(Stored records)
- - -

import Literature.NumberTheory.Transcendental.KZLogCalculusProofs
import Literature.NumberTheory.Transcendental.KZSemialgebraicComplex
import Literature.ModelTheory.ExponentialFields.SemialgebraicComponents
import Summits.KontsevichZagierPeriods.KontsevichZagierPeriods.Theorems.GammaHodgeSector.Negative.Algebraicity
import Summits.KontsevichZagierPeriods.KontsevichZagierPeriods.Theorems.LiouvilleUnfoldingLogPrimitiveNLStubDescentCells

/-!
# `LogPrimitiveNL` (stmt-KontsevichZagierPeriods-2836), line `logderiv-peeling`, stub `stub_descent` —
part 2: integrating a lattice-valued gradient back

The "integrate back" step of the Kolchin–Ostrowski descent (lead's stub). Linear algebra: for
integer vectors `f₁, …, f_R ∈ ℤᵏ` there is a rational matrix `B` reproducing every `f_r` from the
family, `f_{r₀} = Σ_r (B_r · f_{r₀}) f_r` (a generalized inverse of `c ↦ Σ c_r f_r` over `ℚ`). Hence
the `ℚ`-rational linear operator `P v := v − Σ_r (B_r · v) f_r` kills the real span of the `f_r`.
Analysis: if `φ : U → ℝᵏ` is differentiable and `ℚ`-semialgebraic on an open `ℚ`-semialgebraic `U`
with every partial derivative `∂ⱼφ(x)` in the real span of the `f_r`, then `Pφ` has zero gradient,
so it is constant on each connected component of `U` (finitely many, open, `ℚ`-semialgebraic), with
ALGEBRAIC value (value of a `ℚ`-semialgebraic function at a rational point), and
`φ = v + Σ_r q_r f_r` there with `q_r = B_r · φ` `ℚ`-semialgebraic.
-/

noncomputable section

open Set MeasureTheory
open scoped ContDiff
open Literature.NumberTheory.Transcendental Literature.ModelTheory.ExponentialFields

namespace Summit.KontsevichZagierPeriods.LiouvilleUnfolding.LogPrimitiveNL

/-! ### Linear algebra: a rational reproducing matrix for a finite family of integer vectors -/

/-- **Generalized inverse over `ℚ`.** For a `ℚ`-linear map `Φ` between finite-dimensional vector
spaces there is a linear `Ψ` with `Φ (Ψ (Φ c)) = Φ c` (right inverse of the corestriction composed
with a left inverse of the inclusion of the range). [folklore] -/
theorem descent_exists_generalized_inverse {V W : Type*} [AddCommGroup V] [Module ℚ V]
    [AddCommGroup W] [Module ℚ W] (Φ : V →ₗ[ℚ] W) :
    ∃ Ψ : W →ₗ[ℚ] V, ∀ c, Φ (Ψ (Φ c)) = Φ c := by
  obtain ⟨ρ, hρ⟩ := LinearMap.exists_rightInverse_of_surjective Φ.rangeRestrict
    (LinearMap.range_rangeRestrict Φ)
  obtain ⟨lam, hlam⟩ := LinearMap.exists_leftInverse_of_injective (LinearMap.range Φ).subtype
    (Submodule.ker_subtype _)
  refine ⟨ρ.comp lam, fun c => ?_⟩
  have h1 : lam (Φ c) = Φ.rangeRestrict c := by
    have := LinearMap.congr_fun hlam (Φ.rangeRestrict c)
    rw [LinearMap.comp_apply, LinearMap.id_apply, Submodule.subtype_apply] at this
    exact this
  have h2 : Φ.rangeRestrict (ρ (Φ.rangeRestrict c)) = Φ.rangeRestrict c := by
    have := LinearMap.congr_fun hρ (Φ.rangeRestrict c)
    rw [LinearMap.comp_apply, LinearMap.id_apply] at this
    exact this
  have h3 := congr_arg (fun z : LinearMap.range Φ => (z : W)) h2
  simp only [LinearMap.codRestrict_apply] at h3
  rw [LinearMap.comp_apply, h1]
  exact h3

/-- **Rational reproducing matrix.** For integer vectors `f₁, …, f_R ∈ ℤᵏ` there is a rational
matrix `B` with `f_{r₀} = Σ_r (Σ_{i'} B r i' · f r₀ i') · f_r` for every `r₀`. [folklore] -/
theorem descent_lattice_reproduce (k : ℕ) {T : Type*} [Fintype T] [DecidableEq T]
    (f : T → Fin k → ℤ) :
    ∃ B : T → Fin k → ℚ, ∀ r₀ i, (f r₀ i : ℚ) = ∑ r, (∑ i', B r i' * f r₀ i') * f r i := by
  classical
  -- `Φ c = Σ_r c_r f_r`
  let Φ : (T → ℚ) →ₗ[ℚ] (Fin k → ℚ) :=
    Fintype.linearCombination ℚ (fun r => fun i => (f r i : ℚ))
  have hΦ : ∀ c : T → ℚ, ∀ i, Φ c i = ∑ r, c r * f r i := fun c i => by
    simp [Φ, Fintype.linearCombination_apply, Finset.sum_apply, smul_eq_mul]
  obtain ⟨Ψ, hΨ⟩ := descent_exists_generalized_inverse Φ
  refine ⟨fun r i => Ψ (Pi.single i 1) r, fun r₀ i => ?_⟩
  -- `f_{r₀} = Φ (e_{r₀})`
  have hf : (fun i => (f r₀ i : ℚ)) = Φ (Pi.single r₀ 1) := by
    funext i
    rw [hΦ]
    simp [Pi.single_apply, Finset.sum_ite_eq']
  -- expand `Ψ v` along the standard basis
  have hsingle : ∀ i' : Fin k, (fun j => if i' = j then (1 : ℚ) else 0) = Pi.single i' 1 := by
    intro i'
    funext j
    simp [Pi.single_apply, eq_comm]
  have hΨv : ∀ (v : Fin k → ℚ) (r : T), Ψ v r = ∑ i', Ψ (Pi.single i' 1) r * v i' := by
    intro v r
    rw [LinearMap.pi_apply_eq_sum_univ Ψ v, Finset.sum_apply]
    refine Finset.sum_congr rfl fun i' _ => ?_
    rw [Pi.smul_apply, smul_eq_mul, mul_comm, hsingle]
  have key : (f r₀ i : ℚ) = Φ (Ψ (Φ (Pi.single r₀ 1))) i := by
    rw [hΨ, ← hf]
  rw [key, hΦ]
  refine Finset.sum_congr rfl fun r _ => ?_
  rw [hΨv, ← hf]

/-! ### Integrating back -/

/-- **Integrate back** (Kolchin–Ostrowski, one step): on an open `ℚ`-semialgebraic `U ⊆ ℝⁿ`, a
differentiable `ℚ`-semialgebraic `φ : U → ℝᵏ` all of whose partial derivatives lie pointwise in the
real span of integer vectors `f₁, …, f_R` decomposes, on each of the finitely many connected
components `C` of `U` (open, `ℚ`-semialgebraic, pairwise disjoint, covering `U`), as
`φ = v + Σ_r q_r f_r` with a CONSTANT vector `v` of algebraic entries and `ℚ`-semialgebraic
coefficient functions `q_r`. [folklore] -/
theorem descent_integrateBack {T : Type*} [Fintype T] [DecidableEq T] : ∀ (n k : ℕ)
    (U : Set (Fin n → ℝ)) (φ : Fin k → (Fin n → ℝ) → ℝ) (f : T → Fin k → ℤ),
    IsSemialgebraic ℚ U → IsOpen U → (∀ i, IsSemialgebraicFunOn ℚ U (φ i)) →
    (∀ i, DifferentiableOn ℝ (φ i) U) →
    (∀ j : Fin n, ∀ x ∈ U, ∃ μ : T → ℝ,
      ∀ i, fderiv ℝ (φ i) x (Pi.single j (1 : ℝ)) = ∑ r, μ r * (f r i : ℝ)) →
    ∃ (N : ℕ) (C : Fin N → Set (Fin n → ℝ)),
      (∀ c, IsSemialgebraic ℚ (C c) ∧ IsOpen (C c) ∧ C c ⊆ U) ∧
      Pairwise (Function.onFun Disjoint C) ∧ (⋃ c, C c) = U ∧
      ∀ c, ∃ (v : Fin k → ℝ) (q : T → (Fin n → ℝ) → ℝ), (∀ i, IsAlgebraic ℚ (v i)) ∧
        (∀ r, IsSemialgebraicFunOn ℚ (C c) (q r)) ∧
        ∀ i, ∀ x ∈ C c, φ i x = v i + ∑ r, q r x * (f r i : ℝ) := by
  intro n k U φ f hU hUo hφ hφd hspan
  classical
  obtain ⟨B, hB⟩ := descent_lattice_reproduce k f
  -- the coefficient functions `q_r = B_r · φ` and the projected functions `Pφ`
  let q : T → (Fin n → ℝ) → ℝ := fun r x => ∑ i', (B r i' : ℝ) * φ i' x
  let Pφ : Fin k → (Fin n → ℝ) → ℝ := fun i x => φ i x - ∑ r, q r x * (f r i : ℝ)
  have hq_sa : ∀ r, IsSemialgebraicFunOn ℚ U (q r) := fun r =>
    KZ.isSemialgebraicFunOn_finset_sum _ hU fun i' _ =>
      IsSemialgebraicFunOn.mul_holds (isSemialgebraicFunOn_ratCast hU (B r i')) (hφ i')
  have hPφ_sa : ∀ i, IsSemialgebraicFunOn ℚ U (Pφ i) := fun i =>
    IsSemialgebraicFunOn.sub_holds (hφ i) (KZ.isSemialgebraicFunOn_finset_sum _ hU fun r _ =>
      IsSemialgebraicFunOn.mul_holds (hq_sa r) (by
        simpa using isSemialgebraicFunOn_ratCast hU (f r i : ℚ)))
  have hq_d : ∀ r, DifferentiableOn ℝ (q r) U := fun r =>
    DifferentiableOn.fun_sum fun i' _ => (hφd i').const_mul _
  have hPφ_d : ∀ i, DifferentiableOn ℝ (Pφ i) U := fun i =>
    (hφd i).sub (DifferentiableOn.fun_sum fun r _ => (hq_d r).mul_const _)
  -- the real operator `P v = v - Σ_r (B_r · v) f_r` kills every `f_{r₀}`, hence the span
  have hPkill : ∀ (μ : T → ℝ) (i : Fin k),
      (∑ r₀, μ r₀ * (f r₀ i : ℝ)) -
        ∑ r, (∑ i', (B r i' : ℝ) * ∑ r₀, μ r₀ * (f r₀ i' : ℝ)) * (f r i : ℝ) = 0 := by
    intro μ i
    have hcast : ∀ r₀, (f r₀ i : ℝ) = ∑ r, (∑ i', (B r i' : ℝ) * (f r₀ i' : ℝ)) * (f r i : ℝ) := by
      intro r₀
      have := congr_arg (fun t : ℚ => (t : ℝ)) (hB r₀ i)
      push_cast at this
      exact this
    have hrew : ∑ r₀, μ r₀ * (f r₀ i : ℝ) =
        ∑ r₀, μ r₀ * ∑ r, (∑ i', (B r i' : ℝ) * (f r₀ i' : ℝ)) * (f r i : ℝ) :=
      Finset.sum_congr rfl fun r₀ _ => by rw [← hcast r₀]
    rw [hrew, sub_eq_zero]
    simp only [Finset.mul_sum, Finset.sum_mul]
    rw [Finset.sum_comm]
    refine Finset.sum_congr rfl fun r _ => ?_
    rw [Finset.sum_comm]
    exact Finset.sum_congr rfl fun i' _ => Finset.sum_congr rfl fun r₀ _ => by ring
  -- partial derivatives of `Pφ i` vanish on `U`
  have hderiv : ∀ (j : Fin n) (i : Fin k), ∀ x ∈ U, fderiv ℝ (Pφ i) x (Pi.single j (1 : ℝ)) = 0 := by
    intro j i x hx
    have hxU : U ∈ nhds x := hUo.mem_nhds hx
    have hdφ : ∀ i', DifferentiableAt ℝ (φ i') x := fun i' => (hφd i').differentiableAt hxU
    have hdq : ∀ r, DifferentiableAt ℝ (q r) x := fun r => (hq_d r).differentiableAt hxU
    obtain ⟨μ, hμ⟩ := hspan j x hx
    have hq_deriv : ∀ r, fderiv ℝ (q r) x (Pi.single j (1 : ℝ)) =
        ∑ i', (B r i' : ℝ) * ∑ r₀, μ r₀ * (f r₀ i' : ℝ) := by
      intro r
      have : fderiv ℝ (q r) x = ∑ i', (B r i' : ℝ) • fderiv ℝ (φ i') x := by
        show fderiv ℝ (fun x => ∑ i', (B r i' : ℝ) * φ i' x) x = _
        rw [fderiv_fun_sum fun i' _ => (hdφ i').const_mul _]
        refine Finset.sum_congr rfl fun i' _ => ?_
        rw [fderiv_const_mul (hdφ i')]
      rw [this, sum_apply]
      refine Finset.sum_congr rfl fun i' _ => ?_
      rw [smul_apply, smul_eq_mul, hμ i']
    have hsum_d : DifferentiableAt ℝ (fun x => ∑ r, q r x * (f r i : ℝ)) x :=
      DifferentiableAt.fun_sum fun r _ => (hdq r).mul_const _
    have : fderiv ℝ (Pφ i) x = fderiv ℝ (φ i) x - ∑ r, (f r i : ℝ) • fderiv ℝ (q r) x := by
      show fderiv ℝ (fun x => φ i x - ∑ r, q r x * (f r i : ℝ)) x = _
      rw [fderiv_fun_sub (hdφ i) hsum_d, fderiv_fun_sum fun r _ => (hdq r).mul_const _]
      congr 1
      refine Finset.sum_congr rfl fun r _ => ?_
      rw [fderiv_mul_const (hdq r)]
    rw [this, sub_apply, sum_apply, hμ i]
    simp only [smul_apply, smul_eq_mul, hq_deriv]
    have := hPkill μ i
    calc (∑ r, μ r * (f r i : ℝ)) - ∑ r, (f r i : ℝ) * ∑ i', (B r i' : ℝ) * ∑ r₀, μ r₀ * (f r₀ i' : ℝ)
        = (∑ r₀, μ r₀ * (f r₀ i : ℝ)) -
            ∑ r, (∑ i', (B r i' : ℝ) * ∑ r₀, μ r₀ * (f r₀ i' : ℝ)) * (f r i : ℝ) := by
          congr 1
          exact Finset.sum_congr rfl fun r _ => mul_comm _ _
      _ = 0 := this
  -- the components of `U`
  obtain ⟨N, C, hC, hdisj, hcover⟩ := descent_components hU hUo
  refine ⟨N, C, fun c => ⟨(hC c).1, (hC c).2.1, (hC c).2.2.2.2⟩, hdisj, hcover, fun c => ?_⟩
  obtain ⟨hCs, hCo, hCconn, ⟨x₀, hx₀⟩, hCU⟩ := hC c
  -- a rational point of the component, and the (algebraic) constant value of `Pφ` there
  obtain ⟨z, hz⟩ := descent_exists_ratCast_mem hCo hx₀
  refine ⟨fun i => Pφ i (fun l => (z l : ℝ)), q, fun i => ?_, fun r => (hq_sa r).mono hCU hCs,
    fun i x hx => ?_⟩
  · exact Summit.KontsevichZagierPeriods.GammaHodgeSectorNegative.isAlgebraic_apply_ratCast
      (hPφ_sa i) z (hCU hz)
  · have hconst : Pφ i x = Pφ i (fun l => (z l : ℝ)) :=
      descent_const_of_partials_eq_zero hCo hCconn ((hPφ_d i).mono hCU)
        (fun j y hy => hderiv j i y (hCU hy)) hx hz
    show φ i x = Pφ i (fun l => (z l : ℝ)) + ∑ r, q r x * (f r i : ℝ)
    rw [← hconst]
    simp [Pφ]

/-- **Integrate back**, `Fin R`-indexed lattice family (registered ∀-form of
`descent_integrateBack`). [folklore] -/
theorem descent_integrateBack_fin : ∀ (n k R : ℕ) (U : Set (Fin n → ℝ))
    (φ : Fin k → (Fin n → ℝ) → ℝ) (f : Fin R → Fin k → ℤ),
    IsSemialgebraic ℚ U → IsOpen U → (∀ i, IsSemialgebraicFunOn ℚ U (φ i)) →
    (∀ i, DifferentiableOn ℝ (φ i) U) →
    (∀ j : Fin n, ∀ x ∈ U, ∃ μ : Fin R → ℝ,
      ∀ i, fderiv ℝ (φ i) x (Pi.single j (1 : ℝ)) = ∑ r, μ r * (f r i : ℝ)) →
    ∃ (N : ℕ) (C : Fin N → Set (Fin n → ℝ)),
      (∀ c, IsSemialgebraic ℚ (C c) ∧ IsOpen (C c) ∧ C c ⊆ U) ∧
      Pairwise (Function.onFun Disjoint C) ∧ (⋃ c, C c) = U ∧
      ∀ c, ∃ (v : Fin k → ℝ) (q : Fin R → (Fin n → ℝ) → ℝ), (∀ i, IsAlgebraic ℚ (v i)) ∧
        (∀ r, IsSemialgebraicFunOn ℚ (C c) (q r)) ∧
        ∀ i, ∀ x ∈ C c, φ i x = v i + ∑ r, q r x * (f r i : ℝ) :=
  fun n k R U φ f => descent_integrateBack (T := Fin R) n k U φ f

end Summit.KontsevichZagierPeriods.LiouvilleUnfolding.LogPrimitiveNL

end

- - -

Taking the lines above, repeat exactly those from the line that contains "rw [smul_apply, smul_eq_mul, hμ i']" through the line that contains "have : fderiv ℝ (Pφ", and both of those lines as well. Include nothing else.

      rw [smul_apply, smul_eq_mul, hμ i']
    have hsum_d : DifferentiableAt ℝ (fun x => ∑ r, q r x * (f r i : ℝ)) x :=
      DifferentiableAt.fun_sum fun r _ => (hdq r).mul_const _
    have : fderiv ℝ (Pφ i) x = fderiv ℝ (φ i) x - ∑ r, (f r i : ℝ) • fderiv ℝ (q r) x := by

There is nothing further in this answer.